- Records shown:

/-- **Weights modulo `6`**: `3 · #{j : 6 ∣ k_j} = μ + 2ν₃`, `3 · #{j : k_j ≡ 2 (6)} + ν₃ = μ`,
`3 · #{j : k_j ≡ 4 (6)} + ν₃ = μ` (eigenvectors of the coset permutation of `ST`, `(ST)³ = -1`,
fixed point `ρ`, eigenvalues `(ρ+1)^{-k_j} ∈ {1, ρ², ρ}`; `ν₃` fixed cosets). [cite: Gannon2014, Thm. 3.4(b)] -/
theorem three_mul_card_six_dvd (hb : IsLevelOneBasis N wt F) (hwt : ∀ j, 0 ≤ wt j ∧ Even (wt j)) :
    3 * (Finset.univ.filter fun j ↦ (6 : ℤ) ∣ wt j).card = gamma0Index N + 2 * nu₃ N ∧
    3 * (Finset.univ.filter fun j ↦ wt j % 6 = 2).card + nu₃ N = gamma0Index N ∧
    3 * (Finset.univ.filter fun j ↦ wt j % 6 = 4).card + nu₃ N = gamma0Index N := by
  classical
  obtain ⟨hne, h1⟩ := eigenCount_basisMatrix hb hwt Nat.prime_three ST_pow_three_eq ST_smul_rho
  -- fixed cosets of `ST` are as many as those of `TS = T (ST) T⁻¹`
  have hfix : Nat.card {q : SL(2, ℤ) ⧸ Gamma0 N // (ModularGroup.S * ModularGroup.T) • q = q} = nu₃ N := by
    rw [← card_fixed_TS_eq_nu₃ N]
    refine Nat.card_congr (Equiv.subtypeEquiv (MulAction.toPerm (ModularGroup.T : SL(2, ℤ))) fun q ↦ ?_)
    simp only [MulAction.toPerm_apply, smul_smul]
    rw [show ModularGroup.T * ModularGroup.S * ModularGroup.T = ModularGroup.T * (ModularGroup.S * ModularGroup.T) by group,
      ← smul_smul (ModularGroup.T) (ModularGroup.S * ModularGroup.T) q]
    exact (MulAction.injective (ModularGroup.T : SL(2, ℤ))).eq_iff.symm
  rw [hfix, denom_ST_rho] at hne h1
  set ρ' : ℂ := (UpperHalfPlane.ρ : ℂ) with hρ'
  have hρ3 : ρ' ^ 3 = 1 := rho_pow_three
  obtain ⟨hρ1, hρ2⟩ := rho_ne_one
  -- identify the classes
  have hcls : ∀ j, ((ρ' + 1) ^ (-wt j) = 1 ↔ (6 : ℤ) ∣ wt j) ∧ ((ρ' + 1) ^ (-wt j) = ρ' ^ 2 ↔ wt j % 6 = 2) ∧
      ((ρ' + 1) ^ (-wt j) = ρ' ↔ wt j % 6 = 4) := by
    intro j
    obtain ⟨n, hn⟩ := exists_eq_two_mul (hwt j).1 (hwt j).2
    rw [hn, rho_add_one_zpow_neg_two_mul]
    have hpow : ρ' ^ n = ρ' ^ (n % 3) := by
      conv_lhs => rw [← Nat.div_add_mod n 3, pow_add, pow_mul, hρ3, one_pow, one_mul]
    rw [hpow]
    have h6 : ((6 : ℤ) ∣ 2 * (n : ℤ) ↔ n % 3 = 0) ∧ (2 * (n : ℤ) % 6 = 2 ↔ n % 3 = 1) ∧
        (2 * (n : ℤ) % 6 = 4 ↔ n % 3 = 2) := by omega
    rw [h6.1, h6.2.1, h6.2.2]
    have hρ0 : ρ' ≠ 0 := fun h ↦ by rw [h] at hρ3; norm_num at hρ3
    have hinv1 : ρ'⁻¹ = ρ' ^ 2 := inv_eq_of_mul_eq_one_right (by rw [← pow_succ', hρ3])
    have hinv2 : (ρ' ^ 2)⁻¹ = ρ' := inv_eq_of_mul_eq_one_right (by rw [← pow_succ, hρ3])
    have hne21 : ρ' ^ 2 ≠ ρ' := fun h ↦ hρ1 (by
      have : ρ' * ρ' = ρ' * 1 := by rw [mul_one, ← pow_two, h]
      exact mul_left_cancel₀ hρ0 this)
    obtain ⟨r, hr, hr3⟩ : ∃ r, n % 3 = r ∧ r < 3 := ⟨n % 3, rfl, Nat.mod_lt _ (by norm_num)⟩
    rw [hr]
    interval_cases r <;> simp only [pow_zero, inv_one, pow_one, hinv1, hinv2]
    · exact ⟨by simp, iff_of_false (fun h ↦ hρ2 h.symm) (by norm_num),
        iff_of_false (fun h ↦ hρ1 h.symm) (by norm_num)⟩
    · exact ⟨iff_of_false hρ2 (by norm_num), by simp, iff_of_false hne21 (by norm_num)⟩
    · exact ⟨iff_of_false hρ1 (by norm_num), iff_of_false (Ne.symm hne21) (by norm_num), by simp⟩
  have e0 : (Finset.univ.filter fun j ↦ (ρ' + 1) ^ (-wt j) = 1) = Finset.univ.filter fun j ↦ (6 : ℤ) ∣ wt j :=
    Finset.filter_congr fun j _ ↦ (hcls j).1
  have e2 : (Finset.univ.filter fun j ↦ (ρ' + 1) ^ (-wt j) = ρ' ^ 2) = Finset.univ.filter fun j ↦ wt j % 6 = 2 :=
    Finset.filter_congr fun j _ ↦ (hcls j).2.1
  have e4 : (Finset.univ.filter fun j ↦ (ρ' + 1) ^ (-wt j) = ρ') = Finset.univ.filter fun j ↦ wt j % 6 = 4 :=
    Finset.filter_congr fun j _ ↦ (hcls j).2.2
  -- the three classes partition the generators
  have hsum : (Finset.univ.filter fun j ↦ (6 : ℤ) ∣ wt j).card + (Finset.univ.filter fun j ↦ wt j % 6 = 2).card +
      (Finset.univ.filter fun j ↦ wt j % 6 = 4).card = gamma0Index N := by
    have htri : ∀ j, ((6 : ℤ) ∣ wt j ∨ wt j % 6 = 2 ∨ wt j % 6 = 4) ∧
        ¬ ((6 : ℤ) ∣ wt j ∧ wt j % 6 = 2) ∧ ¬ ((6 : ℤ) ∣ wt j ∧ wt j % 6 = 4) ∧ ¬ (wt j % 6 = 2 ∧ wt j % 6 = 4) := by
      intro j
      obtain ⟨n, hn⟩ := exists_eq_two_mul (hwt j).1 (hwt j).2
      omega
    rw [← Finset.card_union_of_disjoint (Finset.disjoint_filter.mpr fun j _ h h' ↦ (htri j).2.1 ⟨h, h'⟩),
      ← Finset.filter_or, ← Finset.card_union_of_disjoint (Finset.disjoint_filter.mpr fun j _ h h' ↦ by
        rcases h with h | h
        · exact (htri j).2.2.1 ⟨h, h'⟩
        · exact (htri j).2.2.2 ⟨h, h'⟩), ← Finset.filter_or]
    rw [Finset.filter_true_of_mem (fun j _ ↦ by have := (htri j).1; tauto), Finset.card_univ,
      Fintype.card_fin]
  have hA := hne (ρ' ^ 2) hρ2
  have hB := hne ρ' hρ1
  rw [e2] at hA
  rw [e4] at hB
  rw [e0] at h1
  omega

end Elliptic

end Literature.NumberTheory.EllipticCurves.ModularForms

- Exercise details: Using the data above, extract exactly the lines from the one that holds "have hρ0 : ρ'" to the one that holds "hne21 (by norm_num)⟩", both ends included, and no others.

- Completed task:
    have hρ0 : ρ' ≠ 0 := fun h ↦ by rw [h] at hρ3; norm_num at hρ3
    have hinv1 : ρ'⁻¹ = ρ' ^ 2 := inv_eq_of_mul_eq_one_right (by rw [← pow_succ', hρ3])
    have hinv2 : (ρ' ^ 2)⁻¹ = ρ' := inv_eq_of_mul_eq_one_right (by rw [← pow_succ, hρ3])
    have hne21 : ρ' ^ 2 ≠ ρ' := fun h ↦ hρ1 (by
      have : ρ' * ρ' = ρ' * 1 := by rw [mul_one, ← pow_two, h]
      exact mul_left_cancel₀ hρ0 this)
    obtain ⟨r, hr, hr3⟩ : ∃ r, n % 3 = r ∧ r < 3 := ⟨n % 3, rfl, Nat.mod_lt _ (by norm_num)⟩
    rw [hr]
    interval_cases r <;> simp only [pow_zero, inv_one, pow_one, hinv1, hinv2]
    · exact ⟨by simp, iff_of_false (fun h ↦ hρ2 h.symm) (by norm_num),
        iff_of_false (fun h ↦ hρ1 h.symm) (by norm_num)⟩
    · exact ⟨iff_of_false hρ2 (by norm_num), by simp, iff_of_false hne21 (by norm_num)⟩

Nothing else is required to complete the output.